Open AdrianB-sovo opened 1 year ago

AdrianB-sovo commented 1 year ago

In chapter 02, it's stated that the classical mapping is an alternative to the declarative mapping and that:

This gives us all the benefits of SQLAlchemy

See here: https://github.com/cosmicpython/book/blob/master/chapter_02_repository.asciidoc#inverting-the-dependency-orm-depends-on-model

But, in the SQLAlchemy documentation about Imperative/Classical Mapping, the following is stated:

The imperative mapping form is a lesser-used form of mapping that originates from the very first releases of SQLAlchemy in 2006. It’s essentially a means of bypassing the Declarative system to provide a more “barebones” system of mapping, and does not offer modern features such as PEP 484 support. As such, most documentation examples use Declarative forms, and it’s recommended that new users start with Declarative Table configuration.

(Emphasis mine)

The content of this chapter should probably be modified to indicate that.

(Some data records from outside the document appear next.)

import Mathlib
import HarnessLib
import Summits.NavierStokesRegularity.NavierStokesRegularity.Theorems.ChiralWindowDoorDefs
import Summits.NavierStokesRegularity.NavierStokesRegularity.Theorems.ChiralWindowDoorClassDerivDecay
import Summits.NavierStokesRegularity.NavierStokesRegularity.Theorems.ChiralWindowDoorGagliardoIdentity
import Summits.NavierStokesRegularity.NavierStokesRegularity.Theorems.ChiralWindowDoorLocalHelicityLower

/-!
# Door S21-C «CriticalFluxDoor» (nsreg-p1 ROUND-20, design-only) — stub F1 `stub_critEnergyLower` PROVED: the windowed
# critical energy `Q(a_R, v) = ∫ a_R ⟪v, Λv⟫` of a door-class slice is almost coercive

Door S21-C of nsreg-p1's local Type-I door family (`HOME/ns-regularity-ideate-p1/ROUND-20.md`, texts `r20/Sketch21v3.lean`;
DESIGN-ONLY, route NOT born).  PROOF BY nsreg-p1 g18 (`HOME/ns-regularity-ideate-p1/r20/F1Proved.lean`, farm rc 0),
landed by the prover seat with the windowed critical energy `critEnergy (bumpSq η R) (v t)` δ-UNFOLDED to
`∫ a_R ⟪v t, Λ(v t)⟫` (the S21-C substrate `…CriticalFluxDoorDefs` is in the definition review queue; once it lands the
verbatim text is `critEnergy_eq ▸` this theorem).  It is S20's B1′ (`…LocalHelicityLower.localHelicityLower`) with the
chirality rewrite `Λv = curl v` omitted: the untruncated Gagliardo–`Λ` identity
`G(a,f) ≤ ∫a⟪f,Λf⟫ + ½∫‖f‖²|Λa|` (`…GagliardoIdentity.gagliardo_le_integral_add`) plus the scale-invariant decay
bookkeeping `½∫‖v‖²|Λ a_R| ≤ ½D²c₁(η)`, with the derivative binder supplied by `…ClassDerivDecay.derivDecay_of_class`.

* `critEnergyLower` — F1 (binder-free): `∃ c, ∀ R > 0, ∀ t < 0, G(a_R, v t) ≤ ∫ a_R ⟪v t, Λ v t⟫ + c`;
* `critEnergy_ge_neg_const` — corollary `∫ a_R ⟪v t, Λ v t⟫ ≥ −c`.

Seat nsreg-p6 g12 (THEOREMS-ONLY door sequels, DIRECTOR-NS g8 #32 (2)/#36); proof text nsreg-p1 g18.  WHAT THIS IS
NOT: not NS regularity (Clay A); not S21-C's F2/F3/K1/K2; no route is opened.
-/

noncomputable section

-- the summit and its single sub-problem share the name (CONVENTIONS §1), as in every Theorems file
set_option linter.dupNamespace false

namespace Summit.NavierStokesRegularity.NavierStokesRegularity.Theorems.CriticalFluxDoorCritEnergyLower

open Set Function MeasureTheory Metric
open scoped RealInnerProductSpace
open Literature.Analysis Literature.Analysis.FluidPDE
open Summit.NavierStokesRegularity.NavierStokesRegularity.Theorems.ChiralWindowDoorDefs
open Summit.NavierStokesRegularity.NavierStokesRegularity.Theorems.ChiralWindowDoorClassDerivDecay
open Summit.NavierStokesRegularity.NavierStokesRegularity.Theorems.ChiralWindowDoorGagliardoIdentity
open Summit.NavierStokesRegularity.NavierStokesRegularity.Theorems.ChiralWindowDoorLocalHelicityLower

/-- **F1 `stub_critEnergyLower` of nsreg-p1 `r20/Sketch21v3.lean` (with `critEnergy` δ-unfolded), PROVED (nsreg-p1 g18,
`r20/F1Proved.lean`, kernel rc 0; landed here): the windowed critical energy of a
door-class slice is almost coercive, `G(a_R, v t) ≤ Q(a_R, v t) + c` with `c = ½ D² c₁(η)` independent of `R > 0`, `t < 0`. -/
theorem critEnergyLower : ∀ (η : EuclideanSpace ℝ (Fin 3) → ℝ), IsAdmissibleBump η → ∀ (C D : ℝ) (v : ℝ → EuclideanSpace ℝ (Fin 3) → EuclideanSpace ℝ (Fin 3)),
    HasTypeITimeDecay C v → HasTypeIDecay D v →
    ContinuousOn (Function.uncurry v) (Set.Iio (0 : ℝ) ×ˢ Set.univ) →
    (∀ s t : ℝ, s < t → t < 0 → ∀ x,
        v t x = UnboundedOperators.heatExtension (v s) (t - s) x - oseenDuhamel 1 s v v t x) →
    (∀ t < 0, VectorCalculus.IsDivFree (v t)) →
    ∃ c : ℝ, ∀ R > (0 : ℝ), ∀ t < (0 : ℝ), gagliardo (bumpSq η R) (v t) ≤ (∫ x, bumpSq η R x * ⟪v t x, fracLapHalf (v t) x⟫) + c := by
  intro η hη C D v hrate hdecay hcont hmild hdiv
  -- the derivative binder is FREE for the class (p6 g10)
  obtain ⟨K, hK⟩ := derivDecay_of_class C D v hrate hdecay hcont hmild hdiv
  have hder : HasTypeIDerivDecay K v := hK
  -- `0 ≤ D` (evaluate the decay bound anywhere)
  have hD : 0 ≤ D := by
    have h := hdecay (-1) (by norm_num) 0
    have hpos : 0 < ‖(0 : EuclideanSpace ℝ (Fin 3))‖ + Real.sqrt (-(-1 : ℝ)) := by
      rw [norm_zero, zero_add]; exact Real.sqrt_pos.2 (by norm_num)
    by_contra hD
    push Not at hD
    have : D / (‖(0 : EuclideanSpace ℝ (Fin 3))‖ + Real.sqrt (-(-1 : ℝ))) < 0 := div_neg_of_neg_of_pos hD hpos
    linarith [norm_nonneg (v (-1) 0)]
  set c₁ : ℝ := ∫ y : EuclideanSpace ℝ (Fin 3), ‖y‖ ^ (-(2 : ℝ)) * |fracLapHalfS (bumpSq η 1) y| with hc₁
  refine ⟨(1 / 2 : ℝ) * (D ^ 2 * c₁), fun R hR t ht => ?_⟩
  -- the weight
  have hac : Continuous (bumpSq η R) := continuous_bumpSq hη R
  have hann : ∀ x, 0 ≤ bumpSq η R x := bumpSq_nonneg η R
  have ha0 : ∀ x, |bumpSq η R x| ≤ 1 := fun x => by
    rw [abs_of_nonneg (hann x)]; exact bumpSq_le_one hη R x
  obtain ⟨A₂, hA₂⟩ := exists_secondDiff_bound_bumpSq hη hR
  have hρ : 0 < 2 * R := by positivity
  have hsupp : ∀ x : EuclideanSpace ℝ (Fin 3), 2 * R ≤ ‖x‖ → bumpSq η R x = 0 := fun x hx => bumpSq_eq_zero hη hR hx
  -- the slice
  obtain ⟨_, hfc, hf0, hf1, hf2⟩ := slice_regularity hrate hder hcont hmild ht
  -- the identity in inequality form: its first term IS `critEnergy (bumpSq η R) (v t)`
  have hG := gagliardo_le_integral_add hac hann ha0 hA₂ hρ hsupp hfc hf0 hf1 hf2
  -- decay bookkeeping
  have hdec' : ∀ x : EuclideanSpace ℝ (Fin 3), x ≠ 0 → ‖v t x‖ ≤ D / ‖x‖ := fun x hx => by
    have hxpos : 0 < ‖x‖ := norm_pos_iff.2 hx
    refine (hdecay t ht x).trans (div_le_div_of_nonneg_left hD hxpos ?_)
    linarith [Real.sqrt_nonneg (-t)]
  have hbook := integral_normSq_mul_abs_fracLapHalfS_le hη hdec' hR (f := v t)
  calc gagliardo (bumpSq η R) (v t)
      ≤ (∫ x, bumpSq η R x * ⟪v t x, fracLapHalf (v t) x⟫) + (1 / 2 : ℝ) * ∫ x, ‖v t x‖ ^ 2 * |fracLapHalfS (bumpSq η R) x| := hG
    _ ≤ (∫ x, bumpSq η R x * ⟪v t x, fracLapHalf (v t) x⟫) + (1 / 2 : ℝ) * (D ^ 2 * c₁) := by
        gcongr

/-- **Corollary: the windowed critical energy of a door-class profile is almost non-negative**, `Q(a_R, v t) ≥ −c`
uniformly in `R > 0`, `t < 0` (F1 and `gagliardo ≥ 0`) — the lower bound used on the LEFT of the budget F3. -/
theorem critEnergy_ge_neg_const : ∀ (η : EuclideanSpace ℝ (Fin 3) → ℝ), IsAdmissibleBump η → ∀ (C D : ℝ)
    (v : ℝ → EuclideanSpace ℝ (Fin 3) → EuclideanSpace ℝ (Fin 3)),
    HasTypeITimeDecay C v → HasTypeIDecay D v →
    ContinuousOn (Function.uncurry v) (Set.Iio (0 : ℝ) ×ˢ Set.univ) →
    (∀ s t : ℝ, s < t → t < 0 → ∀ x,
        v t x = UnboundedOperators.heatExtension (v s) (t - s) x - oseenDuhamel 1 s v v t x) →
    (∀ t < 0, VectorCalculus.IsDivFree (v t)) →
    ∃ c : ℝ, ∀ R > (0 : ℝ), ∀ t < (0 : ℝ), -c ≤ (∫ x, bumpSq η R x * ⟪v t x, fracLapHalf (v t) x⟫) := by
  intro η hη C D v hrate hdecay hcont hmild hdiv
  obtain ⟨c, hc⟩ := critEnergyLower η hη C D v hrate hdecay hcont hmild hdiv
  refine ⟨c, fun R hR t ht => ?_⟩
  have h := hc R hR t ht
  have hG : 0 ≤ gagliardo (bumpSq η R) (v t) := gagliardo_nonneg (bumpSq_nonneg η R) _
  linarith

end Summit.NavierStokesRegularity.NavierStokesRegularity.Theorems.CriticalFluxDoorCritEnergyLower

end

Also, is there an alternative that would use the recommended Declarative mapping?

hjwp commented 1 year ago

as far as i know the only alternative is to have your domain model classes become sqlalchemy classes, effectively tightly coupling your domain with sqlalchemy. so as always, it's a trade-off...

hjwp commented 1 year ago

nice to see the classical mappers still exist in v2 tho, i was worried they were gone completely. i should upgrade....

Bryant-Yang commented 1 year ago

The data class might be dataclass, attrs or pydantic, all are more general and framework independent, easy to write business logic with or without sqlalchemy or even relational database.